One coat of Kilz primer, two light coats of cheap latex paint and two coats of paste wax. Can see the reflection of the sign I jammed between the wall and the cab.

Go Georgia Force!


Edit: one sheet makes one cabinet, including the door frames. These are 40"x36"x16" IIRC.


----------



## cabinetman (Jul 5, 2007)

Birch or Maple plywood can be painted to a smooth finish.


----------



## GeorgeC (Jul 30, 2008)

Are we talking a garage work shop? or a retail store shop?

If it is a garage work shop I would stick with the less expensive materials.

George


----------



## PTownSubbie (Mar 6, 2009)

I like the cabinet grade plywood you can get from HD or Lowes. They have sales every once in a while. It sands and finishes nicely with whatever you want to put on it......

Sandyply works almost as well......


----------



## Willie T (Feb 1, 2009)

Haven't done any cabinets in a few months (maybe 6 months), but at that time a 4x8 sheet of 3/4" white birch prefinished one side ran me $32.96 at low quantity pricing. I don't think it's all that much more today.

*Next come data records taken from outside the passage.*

import Literature.AlgebraicGeometry.Resolution.WeightedBlowupMonomialStall

/-!
# At a coordinate point the stall is decided term by term: Proposition S′ is an equivalence (pub-rosobs observatory)

`WeightedBlowupMonomialStall` proves that the monomialwise hypothesis `hS` at the coordinate point `e_j`
IMPLIES a stall of the second entry.  Here we prove the CONVERSE over a domain, so that at coordinate
points the stall locus of `(q, ord₀ F_clean)` under the transplanted weighted step is decided monomial by
monomial (`secondEntryStalls_iff_monomialwise`).

The reason is a rigidity of the cobordant chart (derived here, elementary): the Taylor exponent
`taylorExponent w ℓ j β k = (n_β ; β with β_j ↦ k)` DETERMINES `(β, k)` — the entries off `u'_j` give `β`
off `j`, and the `s`-exponent `n_β = Σ wᵢβᵢ − ℓ` then gives `β_j` because `w_j > 0`
(`taylorExponent_injective`).  Hence distinct monomials of `F` never contribute to the same monomial of
`F'(s, u' + e_j)`: NO CANCELLATION is possible at a coordinate point, the coefficient of
`u'^{taylorExponent β k}` is the single term `c_β · C(β_j, k)` (`coeff_pointPolynomial_taylorExponent`), and
a stall forces every such term of degree `< ord₀ F` that is not a `q`-th power to vanish.  (The
observatory's census agrees: in all five family tables every stall at a coordinate point satisfies S′;
cancellation stalls occur only at points with ≥ 2 translated coordinates — pub-rosobs AGREE-g4 §6.)
Published ingredients as in `WeightedBlowupNoIncrease` [AbramovichQuekSchober2025, Def. 4.5;
AbramovichTemkinWlodarczyk2024, §5.1; Hauser2010, §G]. [folklore]
-/

open MvPolynomial Finset

open scoped BigOperators

namespace Literature.AlgebraicGeometry.Resolution

open Literature.AlgebraicGeometry.Resolution.Hauser2010

noncomputable section

namespace WeightedBlowup

variable {σ : Type*} {K : Type*} [CommRing K] [Fintype σ] [DecidableEq σ]

omit [DecidableEq σ] in
/-- The weighted degree of an admissible monomial is at least `ℓ` (so the `s`-exponent `n_β = Σ wᵢβᵢ − ℓ`
involves no truncation). [folklore] -/
theorem le_weightedDegree_of_admissible (γ : σ → ℚ) (w : σ → ℕ) (ℓ : ℕ) (β : σ →₀ ℕ)
    (hadm : 1 ≤ monomialValuation γ β) (hw : ∀ i, (w i : ℚ) = ℓ * γ i) : ℓ ≤ ∑ i, w i * β i := by
  have hval : monomialValuation γ β = ∑ i, (β i : ℚ) * γ i := by
    unfold monomialValuation
    rw [Finsupp.sum_fintype _ _ (fun i => by simp)]
  have h : ((∑ i, w i * β i : ℕ) : ℚ) = ℓ * monomialValuation γ β := by
    rw [hval]
    push_cast
    rw [Finset.mul_sum]
    refine Finset.sum_congr rfl fun i _ => ?_
    rw [hw i]; ring
  have hℓ : (ℓ : ℚ) ≤ ((∑ i, w i * β i : ℕ) : ℚ) := by
    rw [h]
    have : (0 : ℚ) ≤ ℓ := by positivity
    nlinarith
  exact_mod_cast hℓ

omit [DecidableEq σ] in
/-- **Rigidity of the cobordant chart at a coordinate point.** The Taylor exponent determines the pair
`(β, k)`: for admissible `β, β'` (weighted degree `≥ ℓ`) and `w_j ≠ 0`,
`taylorExponent β k = taylorExponent β' k' → β = β' ∧ k = k'`. (derived here) [folklore] -/
theorem taylorExponent_injective (w : σ → ℕ) (ℓ : ℕ) (j : σ) (hwj : w j ≠ 0)
    {β β' : σ →₀ ℕ} {k k' : ℕ} (hβ : ℓ ≤ ∑ i, w i * β i) (hβ' : ℓ ≤ ∑ i, w i * β' i)
    (h : taylorExponent w ℓ j β k = taylorExponent w ℓ j β' k') : β = β' ∧ k = k' := by
  classical
  have hk : k = k' := by
    have := DFunLike.congr_fun h (some j)
    rwa [taylorExponent_some_self, taylorExponent_some_self] at this
  have hoff : ∀ i, i ≠ j → β i = β' i := by
    intro i hi
    have hne : (some i : Option σ) ≠ some j := fun e => hi (Option.some_injective σ e)
    have := DFunLike.congr_fun h (some i)
    rwa [taylorExponent_of_ne w ℓ j β k hne, taylorExponent_of_ne w ℓ j β' k' hne,
      cobordantExponent_some, cobordantExponent_some] at this
  have hnone : (∑ i, w i * β i) - ℓ = (∑ i, w i * β' i) - ℓ := by
    have hne : (none : Option σ) ≠ some j := by simp
    have := DFunLike.congr_fun h none
    rwa [taylorExponent_of_ne w ℓ j β k hne, taylorExponent_of_ne w ℓ j β' k' hne,
      cobordantExponent_none, cobordantExponent_none] at this
  have hsum : ∑ i, w i * β i = ∑ i, w i * β' i := by omega
  have hsplit : ∀ δ : σ →₀ ℕ, ∑ i, w i * δ i = w j * δ j + ∑ i ∈ Finset.univ.erase j, w i * δ i :=
    fun δ => (Finset.add_sum_erase Finset.univ (fun i => w i * δ i) (Finset.mem_univ j)).symm
  have hrest : ∑ i ∈ Finset.univ.erase j, w i * β i = ∑ i ∈ Finset.univ.erase j, w i * β' i :=
    Finset.sum_congr rfl fun i hi => by rw [hoff i (Finset.ne_of_mem_erase hi)]
  rw [hsplit β, hsplit β', hrest] at hsum
  have hj : β j = β' j := Nat.eq_of_mul_eq_mul_left (Nat.pos_of_ne_zero hwj) (by omega)
  refine ⟨Finsupp.ext fun i => ?_, hk⟩
  by_cases hi : i = j
  · rw [hi, hj]
  · exact hoff i hi

/-- **No cancellation at a coordinate point.** At the coordinate point `e_j` (`b (some j) = 1`, `b = 0`
elsewhere) the coefficient of `u'^{taylorExponent β k}` in `F'(s, u' + e_j)` is the single Taylor term
`coeff β F · C(β_j, k)`. (derived here) [folklore] -/
theorem coeff_pointPolynomial_taylorExponent (γ : σ → ℚ) (w : σ → ℕ) (ℓ : ℕ) (b : Option σ → K)
    (F : MvPolynomial σ K) (j : σ) (hadm : IsAdmissibleFor γ F)
    (hw : ∀ i, (w i : ℚ) = ℓ * γ i) (hℓ : 0 < ℓ) (hj : γ j ≠ 0)
    (hbj : b (some j) = 1) (hb : ∀ o, o ≠ some j → b o = 0)
    (β : σ →₀ ℕ) (hβ : β ∈ F.support) (k : ℕ) :
    coeff (taylorExponent w ℓ j β k) (pointPolynomial w ℓ b F) = coeff β F * (((β j).choose k : ℕ) : K) := by
  classical
  have hwj : w j ≠ 0 := by
    intro h0
    have := hw j
    rw [h0] at this
    push_cast at this
    have hℓ' : (ℓ : ℚ) ≠ 0 := by exact_mod_cast hℓ.ne'
    exact hj (by
      rcases mul_eq_zero.mp this.symm with h | h
      · exact absurd h hℓ'
      · exact h)
  set D := taylorExponent w ℓ j β k with hD
  unfold pointPolynomial cobordantTransform
  unfold PointBlowup.translate
  rw [map_sum, coeff_sum]
  change ∑ x ∈ F.support, coeff D
      (PointBlowup.translate b (monomial (cobordantExponent w ℓ x) (coeff x F))) = _
  rw [Finset.sum_eq_single β]
  · -- the term of β itself
    rw [coeff_translate_monomial]
    congr 1
    rw [Finset.prod_eq_single (some j)]
    · rw [cobordantExponent_some, hD, taylorExponent_some_self, hbj, one_pow, mul_one]
    · intro o _ ho
      rw [hD, taylorExponent_of_ne w ℓ j β k ho, Nat.choose_self, Nat.sub_self, pow_zero, mul_one,
        Nat.cast_one]
    · intro h; exact absurd (Finset.mem_univ _) h
  · -- every other monomial contributes nothing: its only candidate term would have the same exponent
    intro β' hβ' hne
    set E' := cobordantExponent w ℓ β' with hE'
    by_cases h1 : ∃ o, E' o < D o
    · obtain ⟨o, ho⟩ := h1
      exact coeff_translate_monomial_eq_zero_of_lt b E' D _ ho
    by_cases h2 : ∃ o, o ≠ some j ∧ D o < E' o
    · obtain ⟨o, hoj, ho⟩ := h2
      exact coeff_translate_monomial_eq_zero_of_apply_eq_zero b E' D _ (hb o hoj) ho
    push Not at h1 h2
    exfalso
    have hDT : D = taylorExponent w ℓ j β' (D (some j)) := by
      ext o
      by_cases ho : o = some j
      · rw [ho]
        simp only [hD, taylorExponent_some_self]
      · rw [taylorExponent_of_ne w ℓ j β' _ ho]
        exact le_antisymm (h1 o) (h2 o ho)
    have hinj := taylorExponent_injective w ℓ j hwj
      (le_weightedDegree_of_admissible γ w ℓ β (hadm β hβ) hw)
      (le_weightedDegree_of_admissible γ w ℓ β' (hadm β' hβ') hw) (hD.symm.trans hDT)
    exact hne hinj.1.symm
  · intro h; exact absurd hβ h

/-- **Proposition S′ is an equivalence at coordinate points (over a domain).** With the hypotheses of
`secondEntryStalls_of_monomialwise` and `b (some j) = 1`: the second entry stalls at `e_j` IF AND ONLY IF
every Taylor term of degree `< ord₀ F` with binomial coefficient non-zero in `K` has a `q`-th power exponent.
(derived here) [folklore] -/
theorem secondEntryStalls_iff_monomialwise [IsDomain K] (q : ℕ) (γ : σ → ℚ) (w : σ → ℕ) (ℓ : ℕ)
    (b : Option σ → K) (F : MvPolynomial σ K) (n : ℕ) (j : σ)
    (hF : deletePthPowers q F = F) (hn : ordZero F = n)
    (hadm : IsAdmissibleFor γ F) (hγn : ∀ i, γ i * n ≤ 1)
    (hw : ∀ i, (w i : ℚ) = ℓ * γ i) (hℓ : 0 < ℓ)
    (hj : γ j ≠ 0) (hbj : b (some j) = 1) (hb : ∀ o, o ≠ some j → b o = 0) :
    SecondEntryStalls q w ℓ b F ↔
      (∀ β ∈ F.support, ∀ k ≤ β j, (taylorExponent w ℓ j β k).degree < n →
        (((β j).choose k : ℕ) : K) ≠ 0 → IsPthPowerExponent q (taylorExponent w ℓ j β k)) := by
  classical
  refine ⟨fun hstall => ?_,
    secondEntryStalls_of_monomialwise q γ w ℓ b F n j hF hn hadm hγn hw hℓ hj hb⟩
  intro β hβ k _ hdeg hchoose
  by_contra hnot
  set D := taylorExponent w ℓ j β k with hD
  have hD0 : D ≠ 0 := by
    rintro h0
    exact hnot (by rw [h0]; exact fun i hi => by simp at hi)
  -- the stalled order is n, so the coefficient of D (degree < n) in the new residual vanishes …
  have hord : ordZero (newResidual q w ℓ b F) = n := by
    have := hstall
    unfold SecondEntryStalls at this
    rw [this, hF, hn]
  have hzero : coeff D (newResidual q w ℓ b F) = 0 := by
    have hlt : (D.degree : ℕ∞) < (newResidual q w ℓ b F : MvPowerSeries (Option σ) K).order := by
      unfold ordZero at hord
      rw [hord]
      exact_mod_cast hdeg
    have := MvPowerSeries.coeff_of_lt_order hlt
    rwa [MvPolynomial.coeff_coe] at this
  -- … but it is the single non-zero Taylor term
  have hne : coeff D (newResidual q w ℓ b F) ≠ 0 := by
    unfold newResidual residual
    rw [coeff_deletePthPowers, if_neg hnot, coeff_sub, coeff_C, if_neg (Ne.symm hD0), sub_zero, hD,
      coeff_pointPolynomial_taylorExponent γ w ℓ b F j hadm hw hℓ hj hbj hb β hβ k]
    exact mul_ne_zero (MvPolynomial.mem_support_iff.mp hβ) hchoose
  exact hne hzero

end WeightedBlowup

end

end Literature.AlgebraicGeometry.Resolution
/-- ★ **THE CLAMP INTO THE THIN SHUFFLE BOX** (the fat leaf's `clamp_spec`, packaged): for `ξ'` in the cell's shuffle box and nonnegative thin shuffle
half-widths, the coordinatewise clamp `ξ` of `ξ'` lies in the thin shuffle box and `Σᵢ (ξ' − ξ)ᵢ² ≤ (Σᵢ Δᵢ²)/SC²`. [arithmetic] -/
theorem exists_clamp_near {c₀ w₀ c w : (Fin 3 × Fin 3) ⊕ Fin 3 → ℤ} (hw₀ : ∀ i : Fin 3, (0 : ℤ) ≤ w₀ (Sum.inr i)) {ξ' : E3}
    (hξb : ∀ i : Fin 3, |ξ' i - (c (Sum.inr i) : ℝ) / SC| ≤ (w (Sum.inr i) : ℝ) / SC) :
    ∃ ξ : E3, (∀ i : Fin 3, |ξ i - (c₀ (Sum.inr i) : ℝ) / SC| ≤ (w₀ (Sum.inr i) : ℝ) / SC) ∧
      ∑ i, ((ξ' - ξ) i) ^ 2 ≤ (∑ i : Fin 3, ((xiDelta c₀ w₀ c w i : ℤ) : ℝ) ^ 2) / SC ^ 2 := by
  have hS : (0 : ℝ) < SC := SC_pos
  set t : Fin 3 → ℝ := fun i =>
    max ((c₀ (Sum.inr i) : ℝ) / SC - (w₀ (Sum.inr i) : ℝ) / SC)
      (min ((c₀ (Sum.inr i) : ℝ) / SC + (w₀ (Sum.inr i) : ℝ) / SC) (ξ' i)) with ht
  set ξ : E3 := (EuclideanSpace.equiv (Fin 3) ℝ).symm t with hξdef
  have hξi : ∀ i : Fin 3, ξ i = t i := fun i => rfl
  have hcl : ∀ i : Fin 3, |ξ i - (c₀ (Sum.inr i) : ℝ) / SC| ≤ (w₀ (Sum.inr i) : ℝ) / SC ∧
      |ξ' i - ξ i| ≤ ((xiDelta c₀ w₀ c w i : ℤ) : ℝ) / SC := by
    intro i
    have hw₀' : (0 : ℝ) ≤ (w₀ (Sum.inr i) : ℝ) / SC := div_nonneg (by exact_mod_cast hw₀ i) hS.le
    have hcs := clamp_spec (c₀ := (c₀ (Sum.inr i) : ℝ) / SC) (hξb i) hw₀'
    rw [hξi i]
    refine ⟨hcs.1, hcs.2.trans (max_le ?_ ?_)⟩
    · exact div_nonneg (by exact_mod_cast (le_max_left 0 _ : (0 : ℤ) ≤ xiDelta c₀ w₀ c w i)) hS.le
    · have hD1 : (|(c (Sum.inr i) : ℝ) - c₀ (Sum.inr i)| + w (Sum.inr i) - w₀ (Sum.inr i) : ℝ) ≤ ((xiDelta c₀ w₀ c w i : ℤ) : ℝ) := by
        have := (le_max_right 0 _ : |c (Sum.inr i) - c₀ (Sum.inr i)| + w (Sum.inr i) - w₀ (Sum.inr i) ≤ xiDelta c₀ w₀ c w i)
        have := (Int.cast_le (R := ℝ)).2 this
        push_cast [xiDelta] at this ⊢
        exact this
      have := div_le_div_of_nonneg_right hD1 hS.le
      calc |(c (Sum.inr i) : ℝ) / SC - (c₀ (Sum.inr i) : ℝ) / SC| + (w (Sum.inr i) : ℝ) / SC - (w₀ (Sum.inr i) : ℝ) / SC
          = (|(c (Sum.inr i) : ℝ) - c₀ (Sum.inr i)| + w (Sum.inr i) - w₀ (Sum.inr i)) / SC := by
            rw [← sub_div, abs_div, abs_of_pos hS]; ring
        _ ≤ _ := this
  refine ⟨ξ, fun i => (hcl i).1, ?_⟩
  have hterm : ∀ i : Fin 3, ((ξ' - ξ) i) ^ 2 ≤ (((xiDelta c₀ w₀ c w i : ℤ) : ℝ) / SC) ^ 2 := by
    intro i
    have h2 : |(ξ' - ξ) i| ≤ ((xiDelta c₀ w₀ c w i : ℤ) : ℝ) / SC := by simpa using (hcl i).2
    obtain ⟨hl, hr⟩ := abs_le.1 h2
    exact sq_le_sq' hl hr
  calc ∑ i, ((ξ' - ξ) i) ^ 2 ≤ ∑ i : Fin 3, (((xiDelta c₀ w₀ c w i : ℤ) : ℝ) / SC) ^ 2 := Finset.sum_le_sum fun i _ => hterm i
    _ = (∑ i : Fin 3, ((xiDelta c₀ w₀ c w i : ℤ) : ℝ) ^ 2) / SC ^ 2 := by
        rw [Finset.sum_div]; exact Finset.sum_congr rfl fun i _ => by ring

/-- A scalar multiple of a self-adjoint operator of `E3` is self-adjoint. [formal bookkeeping] -/
theorem selfAdjoint_smul {U : E3 →L[ℝ] E3} (hsa : ∀ v v' : E3, ⟪U v, v'⟫ = ⟪v, U v'⟫) (r : ℝ) (v v' : E3) :
    ⟪(r • U) v, v'⟫ = ⟪v, (r • U) v'⟫ := by
  simp only [smul_clm_apply, real_inner_smul_left, real_inner_smul_right, hsa]

/-- Coordinates of the `s⁻¹`-shrunk operator: `((r • U) e_b)_a = r · (U e_b)_a`. [formal bookkeeping] -/
theorem smul_entry (r : ℝ) (U : E3 →L[ℝ] E3) (ab : Fin 3 × Fin 3) :
    ((r • U) (EuclideanSpace.single ab.2 (1 : ℝ))) ab.1 = r * (U (EuclideanSpace.single ab.2 (1 : ℝ))) ab.1 := by
  rw [smul_clm_apply, PiLp.smul_apply, smul_eq_mul]
import Literature.AlgebraicGeometry.HodgeTheory.ThomGysinClosedImmersion
import Literature.AlgebraicGeometry.HodgeTheory.SupportedClassesRationalProofs
import Literature.AlgebraicGeometry.HodgeTheory.RationalClassesRingChange
import Literature.AlgebraicGeometry.Motives.MixedHodgeStructureOfPair
import Literature.AlgebraicGeometry.Motives.MixedHodgeStructureStrictProofs
import Literature.AlgebraicGeometry.Motives.SchemePairLongExactSequence
import Literature.AlgebraicGeometry.Motives.HodgeStructureSubstructures
import Mathlib.LinearAlgebra.TensorProduct.Pi
import Mathlib.RingTheory.TensorProduct.Free
import Mathlib.Algebra.Module.LinearMap.Rat
import Mathlib.AlgebraicGeometry.IdealSheaf.Subscheme
import Mathlib.AlgebraicGeometry.Morphisms.ClosedImmersion
import HarnessLib

/-!
# Deligne's Cor. 8.2.8 (kernel of restriction = Gysin image of a resolution), reduced to
# Prop. 8.2.5 for the tree's mixed Hodge structures of pairs

Companion to `GysinKernel.lean` (the named fact
`Deligne1974_ker_restrictCompl_eq_iSup_range_complexGysin`: for `X` smooth projective of dimension
`n` over `ℂ`, a finite family `g j : Y j ⟶ X` from smooth projective `Y j`, `Z = ⋃ j, g_j(Y j)` and
every `b`, `ker (Hᵇ(X(ℂ); ℂ) → Hᵇ((X ∖ Z)(ℂ); ℂ)) = Σ_j im (g j)_*`; P. Deligne, *Théorie de
Hodge III*, Publ. Math. IHÉS 44 (1974), Cor. 8.2.8), to `GysinKernelProofs.lean` (the inclusion `⊇`
unconditionally; `⊆` ⇔ its homological core) and to `ThomGysinClosedImmersion.lean` (`⊆` from
Prop. 8.2.7 in Čech form, `Deligne1974_ker_restrictCompl_eq_iSup_range_complexGysin_of_pullback`;
the closed-immersion case unconditionally). Those files isolate as the whole residual content of
the discharge Deligne's Prop. 8.2.7 for a SINGULAR `Z`, i.e. mixed Hodge theory. This file carries
the reduction to its end INSIDE the tree's mixed-Hodge vocabulary
(`Motives/MixedHodgeStructure`, `Motives/MixedHodgeStructureOfPair`): it proves the named fact from

* a package `M : Motives.MixedHodgeStructureOfPair ℂ` of mixed Hodge structures on the rational
  cohomology of pairs of `ℂ`-varieties (functorial; `Hⁿ` of a smooth projective variety pure of
  weight `n`) — the content of the named fact `MixedHodgeStructureOfPair.existsDeligne`
  (Hodge III, 8.2.2, 8.3.8–8.3.9; unproved, XL: it is Hodge II–III);
* Deligne's **Prop. 8.2.5** for that package (hypothesis `h825`) — source read, NUMDAM PDF p. 36
  (= printed p. 39), verbatim: "**Proposition (8.2.5).** — Supposons `X` propre. Si `π : Y → X` est
  un morphisme propre surjectif, avec `Y` lisse, alors le quotient de poids `n` de `Hⁿ(X, ℚ)` est
  l'image de `Hⁿ(X, ℚ)` dans `Hⁿ(Y, ℚ)`", i.e. (with Thm. 8.2.4 (iii): "Si `X` est propre, alors
  `p + q ≤ n`", so that `W_n Hⁿ(X) = Hⁿ(X)`) `Ker(π^* : Hⁿ(X, ℚ) → Hⁿ(Y, ℚ)) = W_{n-1} Hⁿ(X, ℚ)`.
  Here `Y = ⊔_j Y_j` is a finite disjoint union of smooth projective varieties and only the
  inclusion `Ker ⊆ W_{n-1}` is assumed. This statement is NOT among the axioms of
  `MixedHodgeStructureOfPair` (its printed proof is the exact sequence (8.2.5.2)
  `0 → Hⁿ(X)/W_{n-1} → Hⁿ(Y₀) → Hⁿ(Y₁)` of a proper hypercovering `Y_•` with `Y₀ = Y`, a property
  of Deligne's CONSTRUCTION), and it is deliberately not vendored as a named fact (D-0026): it is
  a hypothesis of the theorems below, to be supplied together with `existsDeligne`;
* the **local contractibility of complex algebraic sets** (hypothesis `hLC`:
  `{P ∈ X(ℂ) | pt P ∈ S}` is locally contractible for `S ⊆ X` Zariski-closed, `X` smooth
  projective; Łojasiewicz 1964 / triangulability — absent from the tree, cf.
  `HodgeSectionRestrictionProofs`), needed to pass from the singular cohomology of `Z(ℂ)`, on
  which `M` lives, to the germ of `Z(ℂ)` in `X(ℂ)` (tautness, Spanier Ch. 6 §1 Thm. 10).

The proof is the printed one. Prop. 8.2.7 (PDF p. 37 = printed p. 40: "Soient `X̃ →π X →f Y`. On
suppose que `Y` est lisse, que `X` est propre, que `X̃` est propre et lisse et que `π` est
surjectif. Alors, les noyaux de `f^*` et de `(fπ)^*` dans `Hⁱ(Y, ℚ)` sont égaux. […] c) Pour
`i = n`, ces noyaux sont égaux car `Gr^W_n(π^*)` est injectif (8.2.5.2)") is applied with
`Y := X` (smooth projective, `Hⁱ` pure of weight `i`: `M.isPure`), `X := Z` the closed subscheme
of `X` carried by `⋃ j, g_j(Y j)` (`exists_closedSubscheme_factor`: the subscheme of the product
of the kernel ideal sheaves of the proper `g j`, Mathlib `Scheme.Hom.ker`, `IdealSheafData.subscheme`,
through which every `g j` factors as `π j ≫ i`) and `X̃ := ⊔ Y j`: a class `v ∈ Hⁱ(X(ℂ); ℚ)` with
`(g j)(ℂ)^* v = 0` for all `j` has `i^* v ∈ W_{i-1} Hⁱ(Z) ∩ i^*(Hⁱ(X)) = i^*(W_{i-1} Hⁱ(X)) = 0` by
8.2.5 and strictness (Hodge II Thm. 2.3.5 (iii), PROVED in the tree:
`MixedHodgeStructure.Hom.map_W_eq`) — `singularCohomology_map_rat_eq_zero_of_W`. Tensoring with
`ℂ` (`complexBetti_map_eq_zero_of_rat`: rational classes span `Hⁱ(X(ℂ); ℂ)`, the tree's
`span_isRationalClass_eq_top_of_isSmoothProjective_holds`; `Hⁱ(–; ℚ) ⊗ ℂ ↪ Hⁱ(–; ℂ)` for the `Y j`,
`injective_liftBaseChange_ringChange`; and flatness of `ℂ/ℚ`,
`mem_span_image_iInf_ker_of_forall_apply_eq_zero`) gives `i(ℂ)^* x' = 0` for every complex class
`x'` killed by the `(g j)(ℂ)^*`; tautness of `Z(ℂ) ≅ {P | pt P ∈ Z}` in `X(ℂ)` (`hLC`) upgrades
this to vanishing on an open neighbourhood
(`exists_isOpen_map_subsetIncl_eq_zero_of_complexBetti_map_eq_zero`), which is the hypothesis of
`Deligne1974_ker_restrictCompl_eq_iSup_range_complexGysin_of_pullback` (Deligne's "(8.2.8.1) est la
suite transposée de (8.2.8.2) par dualité de Poincaré", proved in `ThomGysinClosedImmersion` /
`AlgebraicTopology/SingularHomology/GysinTransposition`).

Main result: `Deligne1974_ker_restrictCompl_eq_iSup_range_complexGysin_of_mixedHodgeStructure`.
Everything in this file is a theorem (no definitions, no named facts); the named fact itself is
NOT discharged — what remains is exactly `existsDeligne` (with 8.2.5 for the package it provides)
and the local contractibility of complex algebraic sets.

## References

* [DeligneHodgeIII1974] P. Deligne, Théorie de Hodge III, Publ. Math. IHÉS 44 (1974), Thm. 8.2.4,
  Prop. 8.2.5, Prop. 8.2.7, Cor. 8.2.8 (pp. 38–40; NUMDAM PDF pp. 35–37).
* [DeligneHodgeII1971] P. Deligne, Théorie de Hodge II, Publ. Math. IHÉS 40 (1971), Thm. 2.3.5 (iii).
* [VoisinHodgeI2002] C. Voisin, Hodge Theory and Complex Algebraic Geometry I, CUP 2002, §7.1.1
  (`Hᵏ(X, ℂ) = Hᵏ(X, ℚ) ⊗ ℂ`).
* [HatcherAT2002] A. Hatcher, Algebraic Topology, CUP 2002, §3.1 pp. 198–200.
* [Spanier1981] E. H. Spanier, Algebraic Topology, Springer 1981, Ch. 6 §1 Thm. 10.
* [Hartshorne1977] R. Hartshorne, Algebraic Geometry, Springer 1977, II Cor. 4.8, Ex. 3.11 (d).
-/

noncomputable section

open CategoryTheory AlgebraicGeometry
open scoped TensorProduct
open Literature.AlgebraicTopology.SingularHomology

namespace Literature.AlgebraicGeometry.HodgeTheory

section HodgeTheory

/-! ### (P1) Purity and strictness: the algebraic heart of Prop. 8.2.7 -/

section MHS

open Literature.AlgebraicGeometry.Motives

universe u v

variable {V : Type u} [AddCommGroup V] [Module ℚ V] {V' : Type v} [AddCommGroup V'] [Module ℚ V']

I never buy plywood at HD or Lowz. My cabinet supplier makes it unnecessary... better plywood, at a cheaper price. If you aren't buying from a supplier, check into it.


----------



## bzbatl (Feb 10, 2009)

I'd hit those places more often, but my projects usually start on a Saturday or Sunday... and those kinds of shops never seem to be open on the weekend.


----------